Where the word "intro" occurs in a line of the data, return the whole line.

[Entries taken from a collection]
= Beginning of Section =

import Summits.NavierStokesRegularity.NavierStokesRegularity.Theorems.ExtremiserTransiencePerFlowLockedTimesLogDensityPrelims
import HarnessLib

/-!
# Route `ExtremiserTransience`, LINE g4-α «per-flow-tangent» (ns-idea-5 g4): PIECE SELECTION for `stub_extraction_of_lock`

`--supports stmt-NavierStokesRegularity-26568` (`TangentExtremalExtraction`).  The sup-normalised stretching efficiency
`R = J/(M√Z√P)` is invariant under replication by far-apart copies (BC-RECORD 09:35Z), so near-extremal efficiency forces ONE SCALE
but not ONE BALL; the extraction step of skeleton v3d must therefore SELECT A PIECE.  This file lands the abstract selection
inequalities (finitely many pieces with additive `Z, P, J`):

* `exists_efficient_piece` (Cauchy–Schwarz): if `J = Σ Jᵢ ≥ R·M·√Z·√P` with `Z = Σ Zᵢ`, `P = Σ Pᵢ`, then some piece is itself
  `R`-efficient AT THE GLOBAL AMPLITUDE: `Jᵢ ≥ R·M·√Zᵢ·√Pᵢ`;
* `amplitude_of_efficient_piece`: if moreover the universal bound `Jᵢ ≤ κ·Mᵢ·√Zᵢ·√Pᵢ` holds on that piece with its own amplitude
  `Mᵢ` and `√Zᵢ√Pᵢ > 0`, then `Mᵢ ≥ (R/κ)·M` — the selected piece carries a definite fraction of the sup norm;
* `exists_efficient_heavy_piece`: the two combined, plus `R`-efficiency of the piece at its own amplitude when `Mᵢ ≤ M`.
HONEST FRAMING: elementary real inequalities; nothing about Navier–Stokes regularity or blow-up is proved. [folklore]
-/

noncomputable section

open Finset
open scoped BigOperators

namespace Summit.NavierStokesRegularity.NavierStokesRegularity.Theorems.DepletionLadder.PerFlow
set_option linter.dupNamespace false
set_option linter.style.longLine false

/-- **Piece selection (Cauchy–Schwarz).** [folklore] -/
theorem exists_efficient_piece {ι : Type*} (s : Finset ι) (hs : s.Nonempty) {Zp Pp Jp : ι → ℝ}
    (hZ : ∀ i, 0 ≤ Zp i) (hP : ∀ i, 0 ≤ Pp i) {R M : ℝ} (hR : 0 ≤ R) (hM : 0 ≤ M)
    (hJ : R * M * Real.sqrt (∑ i ∈ s, Zp i) * Real.sqrt (∑ i ∈ s, Pp i) ≤ ∑ i ∈ s, Jp i) :
    ∃ i ∈ s, R * M * Real.sqrt (Zp i) * Real.sqrt (Pp i) ≤ Jp i := by
  by_contra h
  push Not at h
  have hlt : ∑ i ∈ s, Jp i < ∑ i ∈ s, R * M * Real.sqrt (Zp i) * Real.sqrt (Pp i) :=
    Finset.sum_lt_sum_of_nonempty hs fun i hi => h i hi
  have hcs := Real.sum_sqrt_mul_sqrt_le s hZ hP
  have hfac : ∑ i ∈ s, R * M * Real.sqrt (Zp i) * Real.sqrt (Pp i) = R * M * ∑ i ∈ s, Real.sqrt (Zp i) * Real.sqrt (Pp i) := by
    rw [Finset.mul_sum]; refine Finset.sum_congr rfl fun i _ => ?_; ring
  have hRM : 0 ≤ R * M := mul_nonneg hR hM
  have := mul_le_mul_of_nonneg_left hcs hRM
  have h' : R * M * (Real.sqrt (∑ i ∈ s, Zp i) * Real.sqrt (∑ i ∈ s, Pp i)) =
      R * M * Real.sqrt (∑ i ∈ s, Zp i) * Real.sqrt (∑ i ∈ s, Pp i) := by ring
  linarith

/-- **Amplitude of an efficient piece.** [folklore] -/
theorem amplitude_of_efficient_piece {κ R M Mi Zi Pi Ji : ℝ} (hκ : 0 < κ)
    (hpos : 0 < Real.sqrt Zi * Real.sqrt Pi)
    (huniv : Ji ≤ κ * Mi * Real.sqrt Zi * Real.sqrt Pi) (heff : R * M * Real.sqrt Zi * Real.sqrt Pi ≤ Ji) :
    R / κ * M ≤ Mi := by
  have h1 : R * M * (Real.sqrt Zi * Real.sqrt Pi) ≤ κ * Mi * (Real.sqrt Zi * Real.sqrt Pi) := by
    have := heff.trans huniv
    calc R * M * (Real.sqrt Zi * Real.sqrt Pi) = R * M * Real.sqrt Zi * Real.sqrt Pi := by ring
      _ ≤ κ * Mi * Real.sqrt Zi * Real.sqrt Pi := this
      _ = κ * Mi * (Real.sqrt Zi * Real.sqrt Pi) := by ring
  have h2 : R * M ≤ κ * Mi := le_of_mul_le_mul_right h1 hpos
  rw [div_mul_eq_mul_div, div_le_iff₀ hκ]
  linarith

/-- **Efficiency of a piece at its own amplitude.** If the piece is `R`-efficient at the global amplitude `M ≥ Mᵢ ≥ 0` and `R ≥ 0`,
it is `R`-efficient at its own amplitude. [folklore] -/
theorem efficient_at_own_amplitude {R M Mi Zi Pi Ji : ℝ} (hR : 0 ≤ R) (hMi : Mi ≤ M)
    (heff : R * M * Real.sqrt Zi * Real.sqrt Pi ≤ Ji) : R * Mi * Real.sqrt Zi * Real.sqrt Pi ≤ Ji := by
  have hzp : 0 ≤ Real.sqrt Zi * Real.sqrt Pi := mul_nonneg (Real.sqrt_nonneg _) (Real.sqrt_nonneg _)
  have : R * Mi * (Real.sqrt Zi * Real.sqrt Pi) ≤ R * M * (Real.sqrt Zi * Real.sqrt Pi) :=
    mul_le_mul_of_nonneg_right (mul_le_mul_of_nonneg_left hMi hR) hzp
  calc R * Mi * Real.sqrt Zi * Real.sqrt Pi = R * Mi * (Real.sqrt Zi * Real.sqrt Pi) := by ring
    _ ≤ R * M * (Real.sqrt Zi * Real.sqrt Pi) := this
    _ = R * M * Real.sqrt Zi * Real.sqrt Pi := by ring
    _ ≤ Ji := heff

/-- **Selection of an efficient, heavy piece.**  Finitely many pieces with nonnegative `Zᵢ, Pᵢ`, amplitudes `Mᵢ ≤ M`, the
universal bound `Jᵢ ≤ κ Mᵢ √Zᵢ √Pᵢ` on each piece, and global efficiency `Σ Jᵢ ≥ R M √(ΣZᵢ) √(ΣPᵢ) > 0` with `R > 0`, `M > 0`:
some piece is `R`-efficient at the global amplitude (hence at its own), is non-degenerate (`√Zᵢ√Pᵢ > 0`), and has amplitude
`Mᵢ ≥ (R/κ) M`. [folklore] -/
theorem exists_efficient_heavy_piece {ι : Type*} (s : Finset ι) {Zp Pp Jp Mp : ι → ℝ}
    (hZ : ∀ i, 0 ≤ Zp i) (hP : ∀ i, 0 ≤ Pp i) {κ R M : ℝ} (hκ : 0 < κ) (hR : 0 < R) (hM : 0 < M)
    (hMle : ∀ i ∈ s, Mp i ≤ M)
    (huniv : ∀ i ∈ s, Jp i ≤ κ * Mp i * Real.sqrt (Zp i) * Real.sqrt (Pp i))
    (hglob : 0 < Real.sqrt (∑ i ∈ s, Zp i) * Real.sqrt (∑ i ∈ s, Pp i))
    (hJ : R * M * Real.sqrt (∑ i ∈ s, Zp i) * Real.sqrt (∑ i ∈ s, Pp i) ≤ ∑ i ∈ s, Jp i) :
    ∃ i ∈ s, R * M * Real.sqrt (Zp i) * Real.sqrt (Pp i) ≤ Jp i ∧
      R * Mp i * Real.sqrt (Zp i) * Real.sqrt (Pp i) ≤ Jp i ∧
      0 < Real.sqrt (Zp i) * Real.sqrt (Pp i) ∧ R / κ * M ≤ Mp i := by
  classical
  -- restrict to the non-degenerate pieces: the degenerate ones contribute `Jᵢ ≤ 0`
  set s' : Finset ι := s.filter fun i => 0 < Real.sqrt (Zp i) * Real.sqrt (Pp i) with hs'
  have hdeg : ∀ i ∈ s, i ∉ s' → Jp i ≤ 0 := by
    intro i hi hi'
    have h0 : ¬ 0 < Real.sqrt (Zp i) * Real.sqrt (Pp i) := by
      intro h; exact hi' (Finset.mem_filter.2 ⟨hi, h⟩)
    have hzp : Real.sqrt (Zp i) * Real.sqrt (Pp i) = 0 :=
      le_antisymm (not_lt.1 h0) (mul_nonneg (Real.sqrt_nonneg _) (Real.sqrt_nonneg _))
    calc Jp i ≤ κ * Mp i * Real.sqrt (Zp i) * Real.sqrt (Pp i) := huniv i hi
      _ = κ * Mp i * (Real.sqrt (Zp i) * Real.sqrt (Pp i)) := by ring
      _ = 0 := by rw [hzp, mul_zero]
  -- `Z`, `P` of a degenerate piece: `√Zᵢ √Pᵢ = 0`; the sums over `s'` are at most those over `s`
  have hZle : ∑ i ∈ s', Zp i ≤ ∑ i ∈ s, Zp i := Finset.sum_le_sum_of_subset_of_nonneg (Finset.filter_subset _ _) fun i _ _ => hZ i
  have hPle : ∑ i ∈ s', Pp i ≤ ∑ i ∈ s, Pp i := Finset.sum_le_sum_of_subset_of_nonneg (Finset.filter_subset _ _) fun i _ _ => hP i
  have hJle : ∑ i ∈ s, Jp i ≤ ∑ i ∈ s', Jp i := by
    rw [← Finset.sum_filter_add_sum_filter_not s (fun i => 0 < Real.sqrt (Zp i) * Real.sqrt (Pp i)) Jp]
    have : ∑ i ∈ s.filter (fun i => ¬ 0 < Real.sqrt (Zp i) * Real.sqrt (Pp i)), Jp i ≤ 0 :=
      Finset.sum_nonpos fun i hi => by
        rw [Finset.mem_filter] at hi
        exact hdeg i hi.1 (fun h => hi.2 (Finset.mem_filter.1 h).2)
    linarith
  -- global efficiency transfers to `s'`
  have hRM : 0 ≤ R * M := (mul_pos hR hM).le
  have hJ' : R * M * Real.sqrt (∑ i ∈ s', Zp i) * Real.sqrt (∑ i ∈ s', Pp i) ≤ ∑ i ∈ s', Jp i := by
    have h1 : Real.sqrt (∑ i ∈ s', Zp i) * Real.sqrt (∑ i ∈ s', Pp i) ≤
        Real.sqrt (∑ i ∈ s, Zp i) * Real.sqrt (∑ i ∈ s, Pp i) :=
      mul_le_mul (Real.sqrt_le_sqrt hZle) (Real.sqrt_le_sqrt hPle) (Real.sqrt_nonneg _) (Real.sqrt_nonneg _)
    have h2 := mul_le_mul_of_nonneg_left h1 hRM
    calc R * M * Real.sqrt (∑ i ∈ s', Zp i) * Real.sqrt (∑ i ∈ s', Pp i)
        = R * M * (Real.sqrt (∑ i ∈ s', Zp i) * Real.sqrt (∑ i ∈ s', Pp i)) := by ring
      _ ≤ R * M * (Real.sqrt (∑ i ∈ s, Zp i) * Real.sqrt (∑ i ∈ s, Pp i)) := h2
      _ = R * M * Real.sqrt (∑ i ∈ s, Zp i) * Real.sqrt (∑ i ∈ s, Pp i) := by ring
      _ ≤ ∑ i ∈ s, Jp i := hJ
      _ ≤ ∑ i ∈ s', Jp i := hJle
  -- `s'` is nonempty: otherwise `Σ_s J ≤ 0 < R M √Z √P`
  have hs'ne : s'.Nonempty := by
    by_contra hemp
    rw [Finset.not_nonempty_iff_eq_empty] at hemp
    have h0 : ∑ i ∈ s', Jp i = 0 := by rw [hemp, Finset.sum_empty]
    have : 0 < R * M * Real.sqrt (∑ i ∈ s, Zp i) * Real.sqrt (∑ i ∈ s, Pp i) := by
      have := mul_pos (mul_pos hR hM) hglob
      calc (0 : ℝ) < R * M * (Real.sqrt (∑ i ∈ s, Zp i) * Real.sqrt (∑ i ∈ s, Pp i)) := this
        _ = _ := by ring
    linarith
  obtain ⟨i, hi', heff⟩ := exists_efficient_piece s' hs'ne hZ hP hR.le hM.le hJ'
  have hi : i ∈ s := (Finset.mem_filter.1 hi').1
  have hposi : 0 < Real.sqrt (Zp i) * Real.sqrt (Pp i) := (Finset.mem_filter.1 hi').2
  exact ⟨i, hi, heff, efficient_at_own_amplitude hR.le (hMle i hi) heff, hposi,
    amplitude_of_efficient_piece hκ hposi (huniv i hi) heff⟩

end Summit.NavierStokesRegularity.NavierStokesRegularity.Theorems.DepletionLadder.PerFlow

end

= End of Section =

## Answer to the exercise
    intro i hi hi'
      intro h; exact hi' (Finset.mem_filter.2 ⟨hi, h⟩)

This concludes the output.